En avril 1982, la grève à Aulnay
est très médiatisée. En 1980 on avait vu les ouvriers polonais
agenouillés en train de prier en AG, cette fois-ci nous voyons des
centaines d'ouvriers en bleu de travail avec au dos marqué Citroën,
prosternés sur un parking en direction de la Mecque, écoutant un
imam-ouvrier. La CGT d'époque a inscrit parmi les revendications
spécifiques pour travailleurs immigrés « le droit et les
moyens d'exercer son culte ». dans le récit des événements,
« L'Humanité » fait à nouveau dans le genre « à
chacun son boche » : « ...la provocation (patronale)
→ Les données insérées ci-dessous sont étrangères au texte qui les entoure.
/-- **THE SOURCE-GRADED SINGLE-SCALE STEP — NO SMALLNESS OF THE SOURCE SECTOR.**  `C` replica-Gram-bounded (`κ`) with row/column sums `≤ α`, `C′` its
spectator covariance; `A₀ = S_{𝟙₀} Y` (copy `0`, even, no constant part, profile `N₀`); `B` even, no constant part, profile `N_B`, EVERY kernel of `B`
carrying a source leg; a source weight `0 < c ≤ 1` with `θ_c = eα(‖A₀‖_h + c‖B‖_h)/κ² < 1`.  Then for every degree `m ≥ 1`, pin `(i,w)` and `d ≥ 1`:
`Σ_{W : W_i = w, 1 ≤ #src W ≤ d} ‖kernel_m (effAction C′ (A₀ + B)) (W)‖ ≤ (c^d)⁻¹ · ρ^{−m} · e·‖S_cB‖_h / (1 − θ_c)²` (`‖S_cB‖_h = c‖B‖_h`, so the
right side is `c^{1−d}·ρ^{−m}e‖B‖_h/(1−θ_c)²`). [cite: BenfattoGiulianiMastropietro2006, §2.9 and (2.86)-(2.90)] -/
theorem sum_norm_kernel_effAction_lowSource_le {κ : ℝ} (hκ : 0 < κ) (hGB : IsGramBoundedR C κ)
    (c₀ : Γ × Fin 2 → 𝕜) (hc₀ : ∀ p : Γ × Fin 2, c₀ p = if p.2 = 0 then 1 else 0)
    (Y B : GrassmannAlgebra 𝕜 (Γ × Fin 2)) (hA₀ : ExteriorAlgebra.map (LinearMap.mulLeft 𝕜 c₀) Y ∈ evenPart 𝕜 (Γ × Fin 2))
    (hB : B ∈ evenPart 𝕜 (Γ × Fin 2)) (hA₀0 : constPart 𝕜 (ExteriorAlgebra.map (LinearMap.mulLeft 𝕜 c₀) Y) = 0) (hB0 : constPart 𝕜 B = 0)
    (hBsrc : ∀ (m : ℕ) (W : Fin m → Γ × Fin 2), kernel 𝕜 B m W ≠ 0 → ∃ j, (W j).2 = 1)
    (N₀ NB : ℕ → ℝ) (hN₀0 : ∀ m', 0 ≤ N₀ m') (hNB0 : ∀ m', 0 ≤ NB m')
    (hN₀ : ∀ m' (j : Fin (2 * m')) (w : Γ × Fin 2), ∑ W ∈ univ.filter (fun W : Fin (2 * m') → Γ × Fin 2 => W j = w),
      ‖kernel 𝕜 (ExteriorAlgebra.map (LinearMap.mulLeft 𝕜 c₀) Y) (2 * m') W‖ ≤ N₀ m')
    (hNB : ∀ m' (j : Fin (2 * m')) (w : Γ × Fin 2), ∑ W ∈ univ.filter (fun W : Fin (2 * m') → Γ × Fin 2 => W j = w),
      ‖kernel 𝕜 B (2 * m') W‖ ≤ NB m')
    {α : ℝ} (hα : 0 < α) (hrow : ∀ X, ∑ Y, ‖C X Y‖ ≤ α) (hcol : ∀ Y, ∑ X, ‖C X Y‖ ≤ α) {ρ : ℝ} (hρ : 0 < ρ)
    {c : ℝ} (hc0 : 0 < c) (hc1 : c ≤ 1)
    (hθ : Real.exp 1 * α * (normV (Γ × Fin 2) κ ρ N₀ + normV (Γ × Fin 2) κ ρ (fun m' => c * NB m')) / κ ^ 2 < 1)
    {m : ℕ} (hm : 0 < m) (i : Fin m) (w : Γ × Fin 2) (d : ℕ) :
    ∑ W ∈ univ.filter (fun W : Fin m → Γ × Fin 2 =>
        W i = w ∧ 1 ≤ (univ.filter (fun j => (W j).2 = 1)).card ∧ (univ.filter (fun j => (W j).2 = 1)).card ≤ d),
        ‖kernel 𝕜 (effAction 𝕜 C' (ExteriorAlgebra.map (LinearMap.mulLeft 𝕜 c₀) Y + B)) m W‖ ≤
      (c ^ d)⁻¹ * (ρ⁻¹ ^ m * (Real.exp 1 * normV (Γ × Fin 2) κ ρ (fun m' => c * NB m')) /
        (1 - Real.exp 1 * α * (normV (Γ × Fin 2) κ ρ N₀ + normV (Γ × Fin 2) κ ρ (fun m' => c * NB m')) / κ ^ 2) ^ 2) := by
  classical
  -- the source weight
  set cw : Γ × Fin 2 → 𝕜 := fun p => if p.2 = 0 then 1 else (c : 𝕜) with hcwdef
  have hcw : ∀ p, cw p = if p.2 = 0 then 1 else (c : 𝕜) := fun p => rfl
  have hcw0 : ∀ p : Γ × Fin 2, p.2 = 0 → cw p = 1 := fun p hp => by rw [hcw, if_pos hp]
  set A₀ := ExteriorAlgebra.map (LinearMap.mulLeft 𝕜 c₀) Y with hA₀def
  set Bc := ExteriorAlgebra.map (LinearMap.mulLeft 𝕜 cw) B with hBcdef
  -- the rescaled source sector: even, no constant part, profile `c · N_B`
  have hBce : Bc ∈ evenPart 𝕜 (Γ × Fin 2) := (mem_evenPart_iff).2 (map_mem_evenOdd_zero 𝕜 (LinearMap.mulLeft 𝕜 cw) ((mem_evenPart_iff).1 hB))
  have hBc0 : constPart 𝕜 Bc = 0 := by rw [hBcdef, constPart_map, hB0]
  have hNBc : ∀ m' (j : Fin (2 * m')) (w : Γ × Fin 2), ∑ W ∈ univ.filter (fun W : Fin (2 * m') → Γ × Fin 2 => W j = w),
      ‖kernel 𝕜 Bc (2 * m') W‖ ≤ c * NB m' :=
    fun m' j w => sum_norm_kernel_sourceRescale_le hc0.le hc1 cw hcw B hBsrc _ (hNB m' j w)
  -- the graded Lipschitz step of `…SpectatorLegs` for `A₀ + S_c B`, on strings with a source leg
  have hstep := sum_norm_kernel_effAction_spectator_le_of_exists_leg C C' hC' hκ hGB c₀ hc₀ Y Bc hA₀ hBce hA₀0 hBc0 N₀ (fun m' => c * NB m')
    hN₀0 (fun m' => mul_nonneg hc0.le (hNB0 m')) hN₀ hNBc hα hrow hcol hρ hθ hm i w
  -- `A₀ + S_c B = S_c (A₀ + B)` and the step commutes with `S_c`
  have hresc : A₀ + Bc = ExteriorAlgebra.map (LinearMap.mulLeft 𝕜 cw) (A₀ + B) := by
    rw [map_add, hA₀def, sourceRescale_copyZero cw c₀ hcw0 hc₀ Y]
  have hflow : effAction 𝕜 C' (A₀ + Bc) = ExteriorAlgebra.map (LinearMap.mulLeft 𝕜 cw) (effAction 𝕜 C' (A₀ + B)) := by
    rw [hresc, effAction_spectator_rescale C C' hC' cw hcw0]
  -- kernels: `kernel (effAction C′ (A₀ + S_c B)) m W = c^{#src W} · kernel (effAction C′ (A₀ + B)) m W`
  have hker : ∀ W : Fin m → Γ × Fin 2, ‖kernel 𝕜 (effAction 𝕜 C' (A₀ + Bc)) m W‖ =
      c ^ (univ.filter (fun j => (W j).2 = 1)).card * ‖kernel 𝕜 (effAction 𝕜 C' (A₀ + B)) m W‖ := by
    intro W
    rw [hflow, kernel_map_mulLeft, norm_mul, norm_prod_sourceWeight hc0.le cw hcw W]
  -- restrict the step's sum to the low-source strings and undo the weights
  set S := univ.filter (fun W : Fin m → Γ × Fin 2 =>
    W i = w ∧ 1 ≤ (univ.filter (fun j => (W j).2 = 1)).card ∧ (univ.filter (fun j => (W j).2 = 1)).card ≤ d) with hS
  have hsub : S ⊆ univ.filter (fun W : Fin m → Γ × Fin 2 => W i = w ∧ ∃ j, (W j).2 = 1) := by
    intro W hW
    obtain ⟨hWi, h1, -⟩ := (mem_filter.1 hW).2
    obtain ⟨j, hj⟩ := card_pos.1 h1
    exact mem_filter.2 ⟨mem_univ _, hWi, j, (mem_filter.1 hj).2⟩
  have hcd : 0 < c ^ d := pow_pos hc0 d
  have hmain : c ^ d * ∑ W ∈ S, ‖kernel 𝕜 (effAction 𝕜 C' (A₀ + B)) m W‖ ≤
      ρ⁻¹ ^ m * (Real.exp 1 * normV (Γ × Fin 2) κ ρ (fun m' => c * NB m')) /
        (1 - Real.exp 1 * α * (normV (Γ × Fin 2) κ ρ N₀ + normV (Γ × Fin 2) κ ρ (fun m' => c * NB m')) / κ ^ 2) ^ 2 := by
    calc c ^ d * ∑ W ∈ S, ‖kernel 𝕜 (effAction 𝕜 C' (A₀ + B)) m W‖
        = ∑ W ∈ S, c ^ d * ‖kernel 𝕜 (effAction 𝕜 C' (A₀ + B)) m W‖ := by rw [mul_sum]
      _ ≤ ∑ W ∈ S, ‖kernel 𝕜 (effAction 𝕜 C' (A₀ + Bc)) m W‖ := by
          refine sum_le_sum fun W hW => ?_
          rw [hker W]
          exact mul_le_mul_of_nonneg_right (pow_le_pow_card_src hc0.le hc1 W (mem_filter.1 hW).2.2.2) (norm_nonneg _)
      _ ≤ ∑ W ∈ univ.filter (fun W : Fin m → Γ × Fin 2 => W i = w ∧ ∃ j, (W j).2 = 1), ‖kernel 𝕜 (effAction 𝕜 C' (A₀ + Bc)) m W‖ :=
          sum_le_sum_of_subset_of_nonneg hsub fun _ _ _ => norm_nonneg _
      _ ≤ _ := hstep
  -- divide by `c^d`
  calc ∑ W ∈ S, ‖kernel 𝕜 (effAction 𝕜 C' (A₀ + B)) m W‖
      = (c ^ d)⁻¹ * (c ^ d * ∑ W ∈ S, ‖kernel 𝕜 (effAction 𝕜 C' (A₀ + B)) m W‖) := by
        rw [← mul_assoc, inv_mul_cancel₀ hcd.ne', one_mul]
    _ ≤ _ := mul_le_mul_of_nonneg_left hmain (inv_nonneg.2 hcd.le)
est allée jusqu'à fournir comme seule nourriture (…) aux
délégations syndicales composées de nombreux travailleurs de
confession islamique... du porc et du vin ! La direction n'avait
pas prévu que ces vivres seraient refusées par tous les
syndicalistes français et immigrés ». Question de dignité !
Conclut le journal stalinien.
Depuis « l'identité
musulmane » en entreprise a fait son chemin, à EDF, à la RATP
où des « frères de classe », sombres barbus comme le
père Noël, peuvent refuser de serrer la main à des non-soeurs de
classe et jusqu'à l'extérieur de l'entreprise, où dans des
boutiques, rue Jean-Pierre Timbaud à Paris par exemple, il vaut
mieux savoir parler arabe, ne pas se permettre d'interrompre la
conversation entre deux barbus, et, si l'on est une pauvre femme,
accepter de se laisser doubler par un homme dans la queue. Ne parlons
pas des cafés dans le 9-3 où seuls, les hommes croyants et Benoît
Hamon ont le droit d'entrer... (45% de la population du 93 est
musulmane d'après le Préfet, cette région est considérée comme
le bastion des starts up de l'avenir et un... gisement d'emploi non
conflictuel). Une bonne classe ouvrière est une classe musulmane,
n'est-ce pas ? C'est à dire soumise corps et âme.
1Kepel
ajoute une note savoureuse, à la lecture du « Quotidien du
peuple » : « Pour les maoïstes qui s'efforcent
d'être « comme des poissons dans l'eau » en milieu
immigré, la référence musulmane est instrumentale et doit
faciliter leur insertion. Ainsi, ils n'hésitent pas à distribuer à
Belleville de stracts intitulés : « Avec les
travailleurs immigrés maghrébins fêtons l'Aïd al Kébir »
(la fête du mouton) ce qui susciste des réactions horrifiées chez
leurs rivaux trotskistes, qui ont la fibre plus « laïque ».